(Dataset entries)

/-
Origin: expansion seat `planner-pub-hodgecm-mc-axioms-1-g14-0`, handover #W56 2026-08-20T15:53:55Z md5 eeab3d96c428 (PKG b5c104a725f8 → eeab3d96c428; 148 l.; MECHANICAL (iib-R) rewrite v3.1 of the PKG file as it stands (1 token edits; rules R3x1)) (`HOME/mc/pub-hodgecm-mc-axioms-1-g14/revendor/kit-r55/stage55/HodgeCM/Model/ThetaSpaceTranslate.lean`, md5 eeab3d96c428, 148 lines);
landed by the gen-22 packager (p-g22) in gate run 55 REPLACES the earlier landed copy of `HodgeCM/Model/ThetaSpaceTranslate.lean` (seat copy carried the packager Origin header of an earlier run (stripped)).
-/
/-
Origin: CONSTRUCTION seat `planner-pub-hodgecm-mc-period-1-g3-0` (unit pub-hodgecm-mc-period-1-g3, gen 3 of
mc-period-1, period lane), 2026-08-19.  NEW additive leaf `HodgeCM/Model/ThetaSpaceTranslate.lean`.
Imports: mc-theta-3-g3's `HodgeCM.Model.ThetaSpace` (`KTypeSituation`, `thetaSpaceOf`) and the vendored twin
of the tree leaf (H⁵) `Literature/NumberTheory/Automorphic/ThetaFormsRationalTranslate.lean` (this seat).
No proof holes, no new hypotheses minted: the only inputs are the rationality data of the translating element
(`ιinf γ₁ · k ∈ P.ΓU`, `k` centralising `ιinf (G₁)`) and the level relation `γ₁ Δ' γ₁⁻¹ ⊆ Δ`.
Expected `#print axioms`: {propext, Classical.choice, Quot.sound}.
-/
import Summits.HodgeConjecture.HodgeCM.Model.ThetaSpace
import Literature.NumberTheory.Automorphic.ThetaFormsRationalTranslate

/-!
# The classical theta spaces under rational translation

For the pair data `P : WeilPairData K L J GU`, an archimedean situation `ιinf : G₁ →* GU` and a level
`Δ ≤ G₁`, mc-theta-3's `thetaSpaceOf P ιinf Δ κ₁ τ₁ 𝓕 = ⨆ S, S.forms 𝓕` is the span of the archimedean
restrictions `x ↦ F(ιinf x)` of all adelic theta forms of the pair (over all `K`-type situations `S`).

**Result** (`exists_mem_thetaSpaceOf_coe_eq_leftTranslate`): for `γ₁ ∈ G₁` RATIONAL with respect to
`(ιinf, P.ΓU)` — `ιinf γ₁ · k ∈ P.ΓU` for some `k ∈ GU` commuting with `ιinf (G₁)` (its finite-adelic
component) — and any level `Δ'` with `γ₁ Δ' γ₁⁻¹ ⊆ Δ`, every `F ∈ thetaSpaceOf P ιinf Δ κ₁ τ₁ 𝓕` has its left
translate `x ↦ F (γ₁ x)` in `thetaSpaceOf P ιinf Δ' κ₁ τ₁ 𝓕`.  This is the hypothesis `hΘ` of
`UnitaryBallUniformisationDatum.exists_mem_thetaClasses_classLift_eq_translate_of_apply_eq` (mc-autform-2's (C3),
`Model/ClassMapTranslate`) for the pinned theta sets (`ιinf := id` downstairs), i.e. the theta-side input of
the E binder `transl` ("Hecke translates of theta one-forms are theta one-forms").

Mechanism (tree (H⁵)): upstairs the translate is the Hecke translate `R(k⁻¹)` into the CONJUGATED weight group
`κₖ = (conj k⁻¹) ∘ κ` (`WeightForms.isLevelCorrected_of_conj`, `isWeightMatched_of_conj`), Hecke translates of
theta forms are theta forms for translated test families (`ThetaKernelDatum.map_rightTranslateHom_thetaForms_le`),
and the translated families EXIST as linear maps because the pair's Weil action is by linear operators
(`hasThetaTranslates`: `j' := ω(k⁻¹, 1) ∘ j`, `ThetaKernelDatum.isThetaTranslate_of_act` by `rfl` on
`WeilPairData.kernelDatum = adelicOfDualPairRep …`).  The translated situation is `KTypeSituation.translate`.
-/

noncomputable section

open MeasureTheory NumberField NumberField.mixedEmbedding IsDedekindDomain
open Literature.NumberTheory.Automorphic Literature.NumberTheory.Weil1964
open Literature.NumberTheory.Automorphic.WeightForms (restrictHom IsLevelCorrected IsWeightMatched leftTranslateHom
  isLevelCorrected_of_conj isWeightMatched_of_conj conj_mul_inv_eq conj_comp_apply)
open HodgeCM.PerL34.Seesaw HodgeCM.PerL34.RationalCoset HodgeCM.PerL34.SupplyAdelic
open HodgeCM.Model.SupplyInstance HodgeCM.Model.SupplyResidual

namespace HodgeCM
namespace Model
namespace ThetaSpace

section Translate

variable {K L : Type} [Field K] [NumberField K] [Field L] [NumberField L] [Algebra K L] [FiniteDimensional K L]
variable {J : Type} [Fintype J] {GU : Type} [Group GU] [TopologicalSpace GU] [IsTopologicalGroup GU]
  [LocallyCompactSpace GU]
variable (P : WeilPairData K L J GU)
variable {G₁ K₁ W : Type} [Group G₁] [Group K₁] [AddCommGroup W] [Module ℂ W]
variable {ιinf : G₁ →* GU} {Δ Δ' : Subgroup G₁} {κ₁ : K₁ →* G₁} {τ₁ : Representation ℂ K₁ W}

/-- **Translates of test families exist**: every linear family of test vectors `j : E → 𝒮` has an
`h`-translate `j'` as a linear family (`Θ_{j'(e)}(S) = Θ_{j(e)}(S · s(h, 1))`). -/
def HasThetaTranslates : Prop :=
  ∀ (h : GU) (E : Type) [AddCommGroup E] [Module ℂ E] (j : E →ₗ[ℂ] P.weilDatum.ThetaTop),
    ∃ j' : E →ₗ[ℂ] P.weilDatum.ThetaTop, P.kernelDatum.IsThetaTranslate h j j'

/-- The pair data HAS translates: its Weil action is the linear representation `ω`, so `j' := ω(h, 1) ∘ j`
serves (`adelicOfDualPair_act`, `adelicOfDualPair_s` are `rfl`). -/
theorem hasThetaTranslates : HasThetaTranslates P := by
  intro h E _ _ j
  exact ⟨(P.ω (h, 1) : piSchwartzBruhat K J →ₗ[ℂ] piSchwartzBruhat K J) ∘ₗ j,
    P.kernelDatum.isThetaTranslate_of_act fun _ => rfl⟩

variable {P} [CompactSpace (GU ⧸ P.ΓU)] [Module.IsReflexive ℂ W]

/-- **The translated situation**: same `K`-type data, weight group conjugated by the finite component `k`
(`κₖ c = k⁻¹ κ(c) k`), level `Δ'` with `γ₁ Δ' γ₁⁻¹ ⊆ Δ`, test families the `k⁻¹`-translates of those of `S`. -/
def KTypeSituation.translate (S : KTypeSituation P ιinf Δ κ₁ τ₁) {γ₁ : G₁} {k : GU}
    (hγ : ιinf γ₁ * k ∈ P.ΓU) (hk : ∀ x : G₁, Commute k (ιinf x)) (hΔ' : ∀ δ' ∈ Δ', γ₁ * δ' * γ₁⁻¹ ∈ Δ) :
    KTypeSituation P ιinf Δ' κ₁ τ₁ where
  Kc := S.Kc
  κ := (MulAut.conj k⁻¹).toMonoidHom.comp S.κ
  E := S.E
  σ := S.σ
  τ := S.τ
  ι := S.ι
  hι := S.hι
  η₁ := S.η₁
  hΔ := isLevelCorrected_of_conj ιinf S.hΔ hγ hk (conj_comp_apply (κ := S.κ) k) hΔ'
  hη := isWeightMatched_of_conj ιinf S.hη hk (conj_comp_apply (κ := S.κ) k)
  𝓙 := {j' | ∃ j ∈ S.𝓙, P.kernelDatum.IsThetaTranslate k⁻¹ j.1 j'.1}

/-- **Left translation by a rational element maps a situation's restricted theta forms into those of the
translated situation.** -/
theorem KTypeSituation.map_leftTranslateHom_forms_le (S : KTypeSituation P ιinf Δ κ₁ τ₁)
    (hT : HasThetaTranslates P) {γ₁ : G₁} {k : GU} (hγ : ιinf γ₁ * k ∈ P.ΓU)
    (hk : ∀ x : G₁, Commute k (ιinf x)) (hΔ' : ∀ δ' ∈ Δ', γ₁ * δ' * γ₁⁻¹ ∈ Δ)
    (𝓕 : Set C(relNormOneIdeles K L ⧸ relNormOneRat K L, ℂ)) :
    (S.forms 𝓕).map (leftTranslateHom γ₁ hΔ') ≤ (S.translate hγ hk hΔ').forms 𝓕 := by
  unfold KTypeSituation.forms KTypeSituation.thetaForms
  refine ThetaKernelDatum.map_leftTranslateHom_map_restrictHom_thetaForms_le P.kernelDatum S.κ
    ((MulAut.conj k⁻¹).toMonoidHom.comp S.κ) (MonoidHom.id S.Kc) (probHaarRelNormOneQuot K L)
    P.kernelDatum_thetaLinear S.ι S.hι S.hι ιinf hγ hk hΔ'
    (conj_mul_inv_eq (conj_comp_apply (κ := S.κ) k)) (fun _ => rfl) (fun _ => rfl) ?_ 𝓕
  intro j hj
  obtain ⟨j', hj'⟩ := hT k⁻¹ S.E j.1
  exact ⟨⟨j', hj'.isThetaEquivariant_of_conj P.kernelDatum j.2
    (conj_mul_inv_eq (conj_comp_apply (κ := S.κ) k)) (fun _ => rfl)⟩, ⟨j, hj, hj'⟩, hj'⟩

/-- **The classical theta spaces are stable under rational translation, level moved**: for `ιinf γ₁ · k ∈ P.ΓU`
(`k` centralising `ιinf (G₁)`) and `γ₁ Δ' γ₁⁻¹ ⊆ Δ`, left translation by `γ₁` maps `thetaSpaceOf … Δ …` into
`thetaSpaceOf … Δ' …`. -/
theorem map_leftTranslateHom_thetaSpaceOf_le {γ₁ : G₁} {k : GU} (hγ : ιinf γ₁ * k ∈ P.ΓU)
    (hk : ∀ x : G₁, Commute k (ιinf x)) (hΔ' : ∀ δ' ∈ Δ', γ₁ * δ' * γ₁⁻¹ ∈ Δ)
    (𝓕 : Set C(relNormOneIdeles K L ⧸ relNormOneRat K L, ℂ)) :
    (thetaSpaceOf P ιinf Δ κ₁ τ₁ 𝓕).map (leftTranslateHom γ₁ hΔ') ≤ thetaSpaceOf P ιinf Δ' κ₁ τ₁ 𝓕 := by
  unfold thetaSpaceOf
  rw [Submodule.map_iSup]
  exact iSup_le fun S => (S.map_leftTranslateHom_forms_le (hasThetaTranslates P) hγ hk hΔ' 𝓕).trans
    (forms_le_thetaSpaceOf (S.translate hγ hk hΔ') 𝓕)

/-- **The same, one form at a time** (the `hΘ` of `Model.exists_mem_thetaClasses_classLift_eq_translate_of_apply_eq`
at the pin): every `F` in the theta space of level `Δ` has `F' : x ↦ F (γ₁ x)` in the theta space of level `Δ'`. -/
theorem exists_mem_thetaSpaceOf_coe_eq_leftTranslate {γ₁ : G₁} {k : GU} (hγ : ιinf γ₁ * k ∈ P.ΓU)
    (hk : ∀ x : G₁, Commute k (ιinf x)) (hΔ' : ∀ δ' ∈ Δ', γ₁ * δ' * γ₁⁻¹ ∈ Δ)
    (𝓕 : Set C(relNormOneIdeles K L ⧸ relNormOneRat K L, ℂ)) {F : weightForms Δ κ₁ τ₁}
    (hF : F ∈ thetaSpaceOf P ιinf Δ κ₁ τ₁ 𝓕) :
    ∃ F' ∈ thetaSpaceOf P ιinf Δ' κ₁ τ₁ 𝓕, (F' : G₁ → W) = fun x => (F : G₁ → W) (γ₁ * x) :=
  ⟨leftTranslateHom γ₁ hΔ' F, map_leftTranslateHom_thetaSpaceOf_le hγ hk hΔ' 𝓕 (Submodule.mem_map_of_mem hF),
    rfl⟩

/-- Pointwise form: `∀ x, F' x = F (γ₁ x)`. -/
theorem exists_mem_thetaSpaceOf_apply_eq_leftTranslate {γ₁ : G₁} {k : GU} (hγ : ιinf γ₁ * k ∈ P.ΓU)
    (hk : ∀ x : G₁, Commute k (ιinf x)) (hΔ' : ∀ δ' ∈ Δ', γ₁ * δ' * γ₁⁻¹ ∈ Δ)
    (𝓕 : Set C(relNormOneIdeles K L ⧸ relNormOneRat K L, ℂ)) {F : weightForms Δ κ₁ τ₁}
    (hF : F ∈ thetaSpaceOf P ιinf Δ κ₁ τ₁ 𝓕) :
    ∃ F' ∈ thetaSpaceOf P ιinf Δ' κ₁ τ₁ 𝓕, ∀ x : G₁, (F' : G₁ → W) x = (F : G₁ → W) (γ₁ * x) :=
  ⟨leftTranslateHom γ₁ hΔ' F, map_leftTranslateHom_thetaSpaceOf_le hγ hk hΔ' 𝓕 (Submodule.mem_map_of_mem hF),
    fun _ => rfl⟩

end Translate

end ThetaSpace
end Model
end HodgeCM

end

ACTION ITEM: Look through the entries above; copy each line where the string "exact" appears.

ANSWER BOX:
  exact ⟨(P.ω (h, 1) : piSchwartzBruhat K J →ₗ[ℂ] piSchwartzBruhat K J) ∘ₗ j,
  exact ⟨⟨j', hj'.isThetaEquivariant_of_conj P.kernelDatum j.2
  exact iSup_le fun S => (S.map_leftTranslateHom_forms_le (hasThetaTranslates P) hγ hk hΔ' 𝓕).trans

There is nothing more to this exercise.